_INPUT_
========

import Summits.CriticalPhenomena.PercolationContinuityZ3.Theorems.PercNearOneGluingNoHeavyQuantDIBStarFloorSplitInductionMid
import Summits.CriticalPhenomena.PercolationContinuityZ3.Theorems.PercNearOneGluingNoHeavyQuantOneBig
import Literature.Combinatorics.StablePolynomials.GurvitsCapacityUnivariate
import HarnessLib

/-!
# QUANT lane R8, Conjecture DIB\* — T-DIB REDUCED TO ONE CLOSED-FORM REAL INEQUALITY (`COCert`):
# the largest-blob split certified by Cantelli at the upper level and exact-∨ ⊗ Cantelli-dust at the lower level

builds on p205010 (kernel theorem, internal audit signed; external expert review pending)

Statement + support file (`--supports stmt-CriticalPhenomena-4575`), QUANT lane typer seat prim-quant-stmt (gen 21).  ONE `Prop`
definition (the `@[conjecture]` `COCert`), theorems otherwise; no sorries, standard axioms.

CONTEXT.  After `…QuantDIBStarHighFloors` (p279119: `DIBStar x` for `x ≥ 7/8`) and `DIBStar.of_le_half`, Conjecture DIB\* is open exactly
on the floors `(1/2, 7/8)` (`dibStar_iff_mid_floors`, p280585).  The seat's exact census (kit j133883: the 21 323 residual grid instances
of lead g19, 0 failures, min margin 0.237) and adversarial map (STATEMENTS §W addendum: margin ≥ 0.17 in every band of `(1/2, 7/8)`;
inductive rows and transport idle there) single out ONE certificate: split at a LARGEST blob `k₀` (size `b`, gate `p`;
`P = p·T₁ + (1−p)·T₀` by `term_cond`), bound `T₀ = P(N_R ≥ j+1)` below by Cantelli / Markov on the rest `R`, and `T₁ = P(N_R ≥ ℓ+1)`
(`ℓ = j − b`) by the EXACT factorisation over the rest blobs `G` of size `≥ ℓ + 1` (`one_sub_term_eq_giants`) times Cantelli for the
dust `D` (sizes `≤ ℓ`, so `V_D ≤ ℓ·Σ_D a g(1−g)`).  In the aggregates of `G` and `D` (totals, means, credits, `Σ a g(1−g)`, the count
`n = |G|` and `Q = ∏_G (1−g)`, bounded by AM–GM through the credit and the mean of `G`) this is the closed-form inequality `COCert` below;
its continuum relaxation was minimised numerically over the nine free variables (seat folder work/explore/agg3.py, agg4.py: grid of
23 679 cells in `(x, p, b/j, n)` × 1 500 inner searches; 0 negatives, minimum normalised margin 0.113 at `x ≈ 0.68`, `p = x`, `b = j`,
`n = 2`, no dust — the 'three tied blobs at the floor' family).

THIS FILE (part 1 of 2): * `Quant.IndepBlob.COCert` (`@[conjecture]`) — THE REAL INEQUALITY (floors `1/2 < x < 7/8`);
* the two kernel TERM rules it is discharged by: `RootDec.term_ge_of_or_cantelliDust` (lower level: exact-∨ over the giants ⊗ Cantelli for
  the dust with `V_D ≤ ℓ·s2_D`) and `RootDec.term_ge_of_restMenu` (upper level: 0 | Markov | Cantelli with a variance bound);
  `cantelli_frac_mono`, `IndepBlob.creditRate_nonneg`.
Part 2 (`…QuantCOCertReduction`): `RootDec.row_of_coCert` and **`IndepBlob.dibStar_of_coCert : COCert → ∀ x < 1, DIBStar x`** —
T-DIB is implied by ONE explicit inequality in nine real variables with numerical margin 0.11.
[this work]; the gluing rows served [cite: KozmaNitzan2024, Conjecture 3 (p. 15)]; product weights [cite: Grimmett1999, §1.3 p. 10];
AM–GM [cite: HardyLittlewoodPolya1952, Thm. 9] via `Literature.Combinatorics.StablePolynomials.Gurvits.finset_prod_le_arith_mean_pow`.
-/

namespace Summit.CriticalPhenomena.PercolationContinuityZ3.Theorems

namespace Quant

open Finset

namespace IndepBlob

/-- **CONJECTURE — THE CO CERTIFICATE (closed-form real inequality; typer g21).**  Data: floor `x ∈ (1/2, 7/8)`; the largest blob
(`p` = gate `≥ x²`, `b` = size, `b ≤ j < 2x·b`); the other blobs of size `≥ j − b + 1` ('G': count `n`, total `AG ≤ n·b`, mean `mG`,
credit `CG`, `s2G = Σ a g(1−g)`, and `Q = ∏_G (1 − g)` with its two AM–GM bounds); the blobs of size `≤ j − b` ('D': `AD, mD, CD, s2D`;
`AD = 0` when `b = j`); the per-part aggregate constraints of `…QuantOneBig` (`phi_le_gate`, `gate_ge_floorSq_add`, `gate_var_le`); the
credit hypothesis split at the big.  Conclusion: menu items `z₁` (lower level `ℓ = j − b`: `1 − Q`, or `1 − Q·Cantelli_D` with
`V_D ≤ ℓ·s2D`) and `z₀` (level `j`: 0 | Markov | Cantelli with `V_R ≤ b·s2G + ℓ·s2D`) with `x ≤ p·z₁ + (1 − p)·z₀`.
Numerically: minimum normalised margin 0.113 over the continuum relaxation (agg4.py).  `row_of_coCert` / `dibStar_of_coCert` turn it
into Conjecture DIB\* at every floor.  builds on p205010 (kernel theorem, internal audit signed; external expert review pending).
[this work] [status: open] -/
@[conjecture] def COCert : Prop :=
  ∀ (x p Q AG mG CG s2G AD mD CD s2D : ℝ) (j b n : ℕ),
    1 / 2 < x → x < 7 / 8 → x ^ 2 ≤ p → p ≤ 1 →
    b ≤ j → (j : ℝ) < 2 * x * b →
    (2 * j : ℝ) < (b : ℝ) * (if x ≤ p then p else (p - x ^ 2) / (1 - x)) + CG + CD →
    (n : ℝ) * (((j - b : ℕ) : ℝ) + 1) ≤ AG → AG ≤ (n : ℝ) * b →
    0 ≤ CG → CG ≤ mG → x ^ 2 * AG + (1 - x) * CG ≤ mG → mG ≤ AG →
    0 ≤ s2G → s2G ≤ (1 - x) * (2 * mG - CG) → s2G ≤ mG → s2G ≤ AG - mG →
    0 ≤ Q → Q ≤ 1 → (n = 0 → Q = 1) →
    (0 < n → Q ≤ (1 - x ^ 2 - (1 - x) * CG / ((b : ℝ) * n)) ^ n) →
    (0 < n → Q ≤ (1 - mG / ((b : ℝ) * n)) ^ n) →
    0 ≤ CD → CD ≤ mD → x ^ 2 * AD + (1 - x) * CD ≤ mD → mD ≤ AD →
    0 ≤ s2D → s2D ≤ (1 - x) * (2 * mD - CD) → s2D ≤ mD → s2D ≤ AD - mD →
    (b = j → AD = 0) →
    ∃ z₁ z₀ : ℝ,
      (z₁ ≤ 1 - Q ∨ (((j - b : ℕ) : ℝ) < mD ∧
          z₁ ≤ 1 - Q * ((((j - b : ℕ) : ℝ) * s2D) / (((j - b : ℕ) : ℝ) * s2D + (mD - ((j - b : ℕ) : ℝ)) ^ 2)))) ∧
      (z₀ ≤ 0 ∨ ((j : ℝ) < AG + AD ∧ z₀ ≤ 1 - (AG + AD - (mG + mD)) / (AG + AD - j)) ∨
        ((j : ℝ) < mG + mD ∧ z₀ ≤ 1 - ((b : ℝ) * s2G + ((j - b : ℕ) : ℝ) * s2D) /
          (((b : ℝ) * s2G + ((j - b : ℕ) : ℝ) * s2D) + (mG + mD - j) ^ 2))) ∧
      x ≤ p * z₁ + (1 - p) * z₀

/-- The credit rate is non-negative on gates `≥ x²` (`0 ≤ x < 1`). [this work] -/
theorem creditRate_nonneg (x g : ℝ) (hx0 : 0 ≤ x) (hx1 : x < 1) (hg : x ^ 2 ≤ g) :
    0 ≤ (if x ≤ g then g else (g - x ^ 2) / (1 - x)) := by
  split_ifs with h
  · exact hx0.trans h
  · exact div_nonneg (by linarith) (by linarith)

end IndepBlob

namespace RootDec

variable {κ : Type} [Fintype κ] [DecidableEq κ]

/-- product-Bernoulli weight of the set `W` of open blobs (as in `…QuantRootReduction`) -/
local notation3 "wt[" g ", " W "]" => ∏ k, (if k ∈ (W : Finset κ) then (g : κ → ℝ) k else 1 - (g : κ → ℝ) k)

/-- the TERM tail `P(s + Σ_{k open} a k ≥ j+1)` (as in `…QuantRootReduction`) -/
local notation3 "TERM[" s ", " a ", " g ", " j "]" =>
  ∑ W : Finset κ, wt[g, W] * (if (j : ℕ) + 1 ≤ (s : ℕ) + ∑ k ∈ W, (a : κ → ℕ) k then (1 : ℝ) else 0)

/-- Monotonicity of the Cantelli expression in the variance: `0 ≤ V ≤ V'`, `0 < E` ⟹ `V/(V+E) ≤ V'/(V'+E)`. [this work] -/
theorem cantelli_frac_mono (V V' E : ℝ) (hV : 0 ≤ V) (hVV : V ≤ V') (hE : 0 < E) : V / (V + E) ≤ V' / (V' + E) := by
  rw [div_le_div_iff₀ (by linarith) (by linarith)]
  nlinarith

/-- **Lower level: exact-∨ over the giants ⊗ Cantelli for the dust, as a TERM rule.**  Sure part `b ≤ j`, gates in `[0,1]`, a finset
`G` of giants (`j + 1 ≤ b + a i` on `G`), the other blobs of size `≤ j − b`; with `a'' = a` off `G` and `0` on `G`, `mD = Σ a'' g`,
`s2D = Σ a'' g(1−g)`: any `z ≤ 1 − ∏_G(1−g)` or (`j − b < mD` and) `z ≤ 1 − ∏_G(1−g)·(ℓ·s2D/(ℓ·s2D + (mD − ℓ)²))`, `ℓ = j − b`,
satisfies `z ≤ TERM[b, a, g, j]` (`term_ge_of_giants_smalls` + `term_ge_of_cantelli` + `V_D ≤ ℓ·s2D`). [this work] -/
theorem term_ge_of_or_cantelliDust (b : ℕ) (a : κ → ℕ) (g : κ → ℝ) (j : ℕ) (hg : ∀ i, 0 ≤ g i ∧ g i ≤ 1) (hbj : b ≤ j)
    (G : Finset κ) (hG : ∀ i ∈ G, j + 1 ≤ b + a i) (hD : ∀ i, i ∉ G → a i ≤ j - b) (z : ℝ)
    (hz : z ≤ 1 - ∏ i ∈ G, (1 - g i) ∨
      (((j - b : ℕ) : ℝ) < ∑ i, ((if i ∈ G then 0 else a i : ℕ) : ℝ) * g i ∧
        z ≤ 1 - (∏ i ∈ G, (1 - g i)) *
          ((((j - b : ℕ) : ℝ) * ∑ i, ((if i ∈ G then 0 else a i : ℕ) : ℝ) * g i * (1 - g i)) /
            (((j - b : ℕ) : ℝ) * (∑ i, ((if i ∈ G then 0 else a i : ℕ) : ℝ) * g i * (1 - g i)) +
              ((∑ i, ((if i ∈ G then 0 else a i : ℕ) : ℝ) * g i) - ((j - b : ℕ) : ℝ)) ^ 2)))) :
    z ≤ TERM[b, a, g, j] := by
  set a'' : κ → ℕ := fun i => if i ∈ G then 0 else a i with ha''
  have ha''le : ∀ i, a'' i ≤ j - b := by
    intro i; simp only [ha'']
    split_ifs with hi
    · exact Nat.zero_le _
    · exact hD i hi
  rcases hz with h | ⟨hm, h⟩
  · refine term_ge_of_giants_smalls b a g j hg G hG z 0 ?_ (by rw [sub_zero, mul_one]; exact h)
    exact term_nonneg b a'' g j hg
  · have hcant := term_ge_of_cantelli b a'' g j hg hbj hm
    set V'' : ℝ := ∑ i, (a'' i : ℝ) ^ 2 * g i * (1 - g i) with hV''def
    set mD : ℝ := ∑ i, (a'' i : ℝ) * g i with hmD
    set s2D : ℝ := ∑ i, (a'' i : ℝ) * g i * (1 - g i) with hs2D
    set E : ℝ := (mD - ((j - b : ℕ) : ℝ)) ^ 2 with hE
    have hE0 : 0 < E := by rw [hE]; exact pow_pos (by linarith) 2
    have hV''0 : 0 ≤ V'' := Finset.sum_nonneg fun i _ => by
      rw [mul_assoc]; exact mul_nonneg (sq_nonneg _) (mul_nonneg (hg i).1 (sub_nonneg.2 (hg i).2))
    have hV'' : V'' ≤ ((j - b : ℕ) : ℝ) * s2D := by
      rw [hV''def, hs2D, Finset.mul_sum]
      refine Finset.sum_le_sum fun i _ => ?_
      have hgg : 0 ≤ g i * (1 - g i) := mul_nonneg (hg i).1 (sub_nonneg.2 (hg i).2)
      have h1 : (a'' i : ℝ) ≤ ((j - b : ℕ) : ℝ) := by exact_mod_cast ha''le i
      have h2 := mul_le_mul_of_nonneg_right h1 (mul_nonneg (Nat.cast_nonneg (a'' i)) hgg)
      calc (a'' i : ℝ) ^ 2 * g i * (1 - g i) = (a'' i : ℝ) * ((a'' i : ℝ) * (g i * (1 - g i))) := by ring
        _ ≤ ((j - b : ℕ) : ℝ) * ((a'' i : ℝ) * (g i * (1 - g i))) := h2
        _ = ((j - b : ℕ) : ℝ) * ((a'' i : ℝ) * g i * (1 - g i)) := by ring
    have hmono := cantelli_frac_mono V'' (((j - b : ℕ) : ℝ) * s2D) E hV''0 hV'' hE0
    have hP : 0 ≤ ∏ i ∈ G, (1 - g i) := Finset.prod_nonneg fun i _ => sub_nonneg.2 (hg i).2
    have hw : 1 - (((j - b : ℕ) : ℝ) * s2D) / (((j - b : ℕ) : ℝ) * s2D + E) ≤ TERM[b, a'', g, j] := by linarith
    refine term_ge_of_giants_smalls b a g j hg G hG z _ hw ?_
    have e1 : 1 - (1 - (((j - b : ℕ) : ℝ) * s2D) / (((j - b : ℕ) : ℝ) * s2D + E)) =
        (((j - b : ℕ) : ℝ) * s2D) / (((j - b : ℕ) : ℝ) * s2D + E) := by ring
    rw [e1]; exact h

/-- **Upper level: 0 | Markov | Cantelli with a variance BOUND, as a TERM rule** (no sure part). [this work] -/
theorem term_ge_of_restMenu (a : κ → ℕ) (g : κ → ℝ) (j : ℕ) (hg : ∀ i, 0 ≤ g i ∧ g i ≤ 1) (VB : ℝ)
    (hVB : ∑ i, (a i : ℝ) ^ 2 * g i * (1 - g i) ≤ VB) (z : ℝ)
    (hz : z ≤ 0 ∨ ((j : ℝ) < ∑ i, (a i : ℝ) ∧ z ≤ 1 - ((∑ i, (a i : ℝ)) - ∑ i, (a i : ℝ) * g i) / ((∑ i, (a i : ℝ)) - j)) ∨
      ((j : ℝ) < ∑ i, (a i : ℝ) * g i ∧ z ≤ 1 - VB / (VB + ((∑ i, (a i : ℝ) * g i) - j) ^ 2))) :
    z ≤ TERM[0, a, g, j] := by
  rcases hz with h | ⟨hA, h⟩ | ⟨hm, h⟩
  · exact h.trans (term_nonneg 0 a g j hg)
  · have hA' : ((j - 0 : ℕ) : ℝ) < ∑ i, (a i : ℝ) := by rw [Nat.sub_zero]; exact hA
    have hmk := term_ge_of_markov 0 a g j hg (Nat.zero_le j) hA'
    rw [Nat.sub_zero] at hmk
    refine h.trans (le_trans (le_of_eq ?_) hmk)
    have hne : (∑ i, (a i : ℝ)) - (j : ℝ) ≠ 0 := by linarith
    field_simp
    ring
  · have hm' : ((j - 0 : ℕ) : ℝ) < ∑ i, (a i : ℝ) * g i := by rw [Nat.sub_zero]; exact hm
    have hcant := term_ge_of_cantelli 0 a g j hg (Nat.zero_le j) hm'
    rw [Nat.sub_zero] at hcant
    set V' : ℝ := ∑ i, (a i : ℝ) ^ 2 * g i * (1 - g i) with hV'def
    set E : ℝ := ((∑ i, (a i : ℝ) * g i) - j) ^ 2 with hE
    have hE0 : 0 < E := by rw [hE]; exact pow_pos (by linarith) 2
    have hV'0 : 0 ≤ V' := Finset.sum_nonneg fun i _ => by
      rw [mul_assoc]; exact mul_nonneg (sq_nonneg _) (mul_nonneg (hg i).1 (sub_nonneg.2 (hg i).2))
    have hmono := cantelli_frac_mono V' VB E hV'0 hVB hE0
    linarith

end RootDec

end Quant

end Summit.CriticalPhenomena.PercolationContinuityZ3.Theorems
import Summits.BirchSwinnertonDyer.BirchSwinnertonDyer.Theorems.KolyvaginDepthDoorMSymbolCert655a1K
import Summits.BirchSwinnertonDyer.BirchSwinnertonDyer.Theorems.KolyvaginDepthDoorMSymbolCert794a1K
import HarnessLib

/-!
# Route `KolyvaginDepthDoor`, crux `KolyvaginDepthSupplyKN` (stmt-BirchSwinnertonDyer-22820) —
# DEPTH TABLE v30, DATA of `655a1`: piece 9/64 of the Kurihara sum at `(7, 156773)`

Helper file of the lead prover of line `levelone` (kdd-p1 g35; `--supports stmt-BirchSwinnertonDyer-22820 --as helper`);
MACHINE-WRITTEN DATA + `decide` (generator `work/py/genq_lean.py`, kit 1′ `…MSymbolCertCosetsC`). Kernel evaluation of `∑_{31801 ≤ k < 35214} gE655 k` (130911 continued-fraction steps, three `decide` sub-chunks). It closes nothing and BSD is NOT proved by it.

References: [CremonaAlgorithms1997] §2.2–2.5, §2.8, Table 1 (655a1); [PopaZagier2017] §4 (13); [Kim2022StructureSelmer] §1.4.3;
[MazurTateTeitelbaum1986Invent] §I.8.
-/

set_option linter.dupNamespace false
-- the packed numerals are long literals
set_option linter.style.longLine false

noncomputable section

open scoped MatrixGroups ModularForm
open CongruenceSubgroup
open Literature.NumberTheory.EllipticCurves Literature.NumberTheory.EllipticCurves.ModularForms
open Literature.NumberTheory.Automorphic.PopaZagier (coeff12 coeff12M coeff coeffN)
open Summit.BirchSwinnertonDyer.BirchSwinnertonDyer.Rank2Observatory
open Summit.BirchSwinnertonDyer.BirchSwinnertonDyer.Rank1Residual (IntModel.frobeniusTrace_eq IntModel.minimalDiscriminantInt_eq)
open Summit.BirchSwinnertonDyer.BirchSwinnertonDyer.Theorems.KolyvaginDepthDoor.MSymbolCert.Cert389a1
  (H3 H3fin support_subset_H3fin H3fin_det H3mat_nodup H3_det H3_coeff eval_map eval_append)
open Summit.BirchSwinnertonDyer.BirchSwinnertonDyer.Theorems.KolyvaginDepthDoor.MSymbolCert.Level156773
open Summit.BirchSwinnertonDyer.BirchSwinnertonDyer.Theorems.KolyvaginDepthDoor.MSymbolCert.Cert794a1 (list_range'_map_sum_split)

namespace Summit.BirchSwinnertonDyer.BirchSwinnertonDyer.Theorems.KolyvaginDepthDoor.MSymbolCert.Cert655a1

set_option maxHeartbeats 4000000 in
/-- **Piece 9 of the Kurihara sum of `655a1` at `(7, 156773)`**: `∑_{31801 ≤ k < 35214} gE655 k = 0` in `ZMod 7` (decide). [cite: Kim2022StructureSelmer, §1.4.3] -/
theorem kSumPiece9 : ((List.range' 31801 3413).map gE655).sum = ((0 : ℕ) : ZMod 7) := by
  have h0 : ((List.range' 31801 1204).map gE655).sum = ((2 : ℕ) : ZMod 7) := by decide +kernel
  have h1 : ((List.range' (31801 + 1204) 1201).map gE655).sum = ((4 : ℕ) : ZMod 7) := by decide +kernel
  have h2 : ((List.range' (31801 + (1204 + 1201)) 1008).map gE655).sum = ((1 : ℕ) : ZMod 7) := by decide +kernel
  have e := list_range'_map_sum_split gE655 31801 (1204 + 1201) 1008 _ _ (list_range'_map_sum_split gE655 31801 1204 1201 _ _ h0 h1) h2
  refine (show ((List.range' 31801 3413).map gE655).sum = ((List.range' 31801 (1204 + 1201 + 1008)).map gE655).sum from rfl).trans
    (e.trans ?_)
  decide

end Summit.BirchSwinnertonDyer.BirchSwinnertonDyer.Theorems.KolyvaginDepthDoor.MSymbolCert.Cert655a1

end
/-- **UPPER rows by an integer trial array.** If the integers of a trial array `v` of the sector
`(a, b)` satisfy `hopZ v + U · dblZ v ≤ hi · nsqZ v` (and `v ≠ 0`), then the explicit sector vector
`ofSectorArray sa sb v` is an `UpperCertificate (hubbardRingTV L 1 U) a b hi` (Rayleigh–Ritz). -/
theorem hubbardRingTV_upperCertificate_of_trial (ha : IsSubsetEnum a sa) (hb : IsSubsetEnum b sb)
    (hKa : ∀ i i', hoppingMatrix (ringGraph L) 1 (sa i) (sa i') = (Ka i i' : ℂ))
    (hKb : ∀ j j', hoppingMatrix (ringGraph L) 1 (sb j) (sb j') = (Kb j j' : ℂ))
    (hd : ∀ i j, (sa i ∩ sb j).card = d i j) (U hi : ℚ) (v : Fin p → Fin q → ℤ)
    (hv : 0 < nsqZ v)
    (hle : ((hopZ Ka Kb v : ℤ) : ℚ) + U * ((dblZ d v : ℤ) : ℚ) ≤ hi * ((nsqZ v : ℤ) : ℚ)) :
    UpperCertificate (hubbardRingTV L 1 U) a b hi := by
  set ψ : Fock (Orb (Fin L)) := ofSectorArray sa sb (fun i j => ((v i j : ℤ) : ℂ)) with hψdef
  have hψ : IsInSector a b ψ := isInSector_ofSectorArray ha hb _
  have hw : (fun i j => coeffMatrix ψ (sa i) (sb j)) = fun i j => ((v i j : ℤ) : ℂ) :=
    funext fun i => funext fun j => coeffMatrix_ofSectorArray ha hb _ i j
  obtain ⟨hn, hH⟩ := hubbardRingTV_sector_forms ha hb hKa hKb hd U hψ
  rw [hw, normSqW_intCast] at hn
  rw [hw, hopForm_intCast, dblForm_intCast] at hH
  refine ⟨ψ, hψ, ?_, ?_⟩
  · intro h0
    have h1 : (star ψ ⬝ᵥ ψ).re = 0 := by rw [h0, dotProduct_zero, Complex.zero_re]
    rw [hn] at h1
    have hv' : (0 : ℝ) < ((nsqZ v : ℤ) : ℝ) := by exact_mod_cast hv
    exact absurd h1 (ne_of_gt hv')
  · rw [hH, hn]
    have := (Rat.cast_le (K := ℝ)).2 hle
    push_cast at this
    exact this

========

Please copy every line from the entries that includes the word "grid".

_THE ANSWER_
on the floors `(1/2, 7/8)` (`dibStar_iff_mid_floors`, p280585).  The seat's exact census (kit j133883: the 21 323 residual grid instances
its continuum relaxation was minimised numerically over the nine free variables (seat folder work/explore/agg3.py, agg4.py: grid of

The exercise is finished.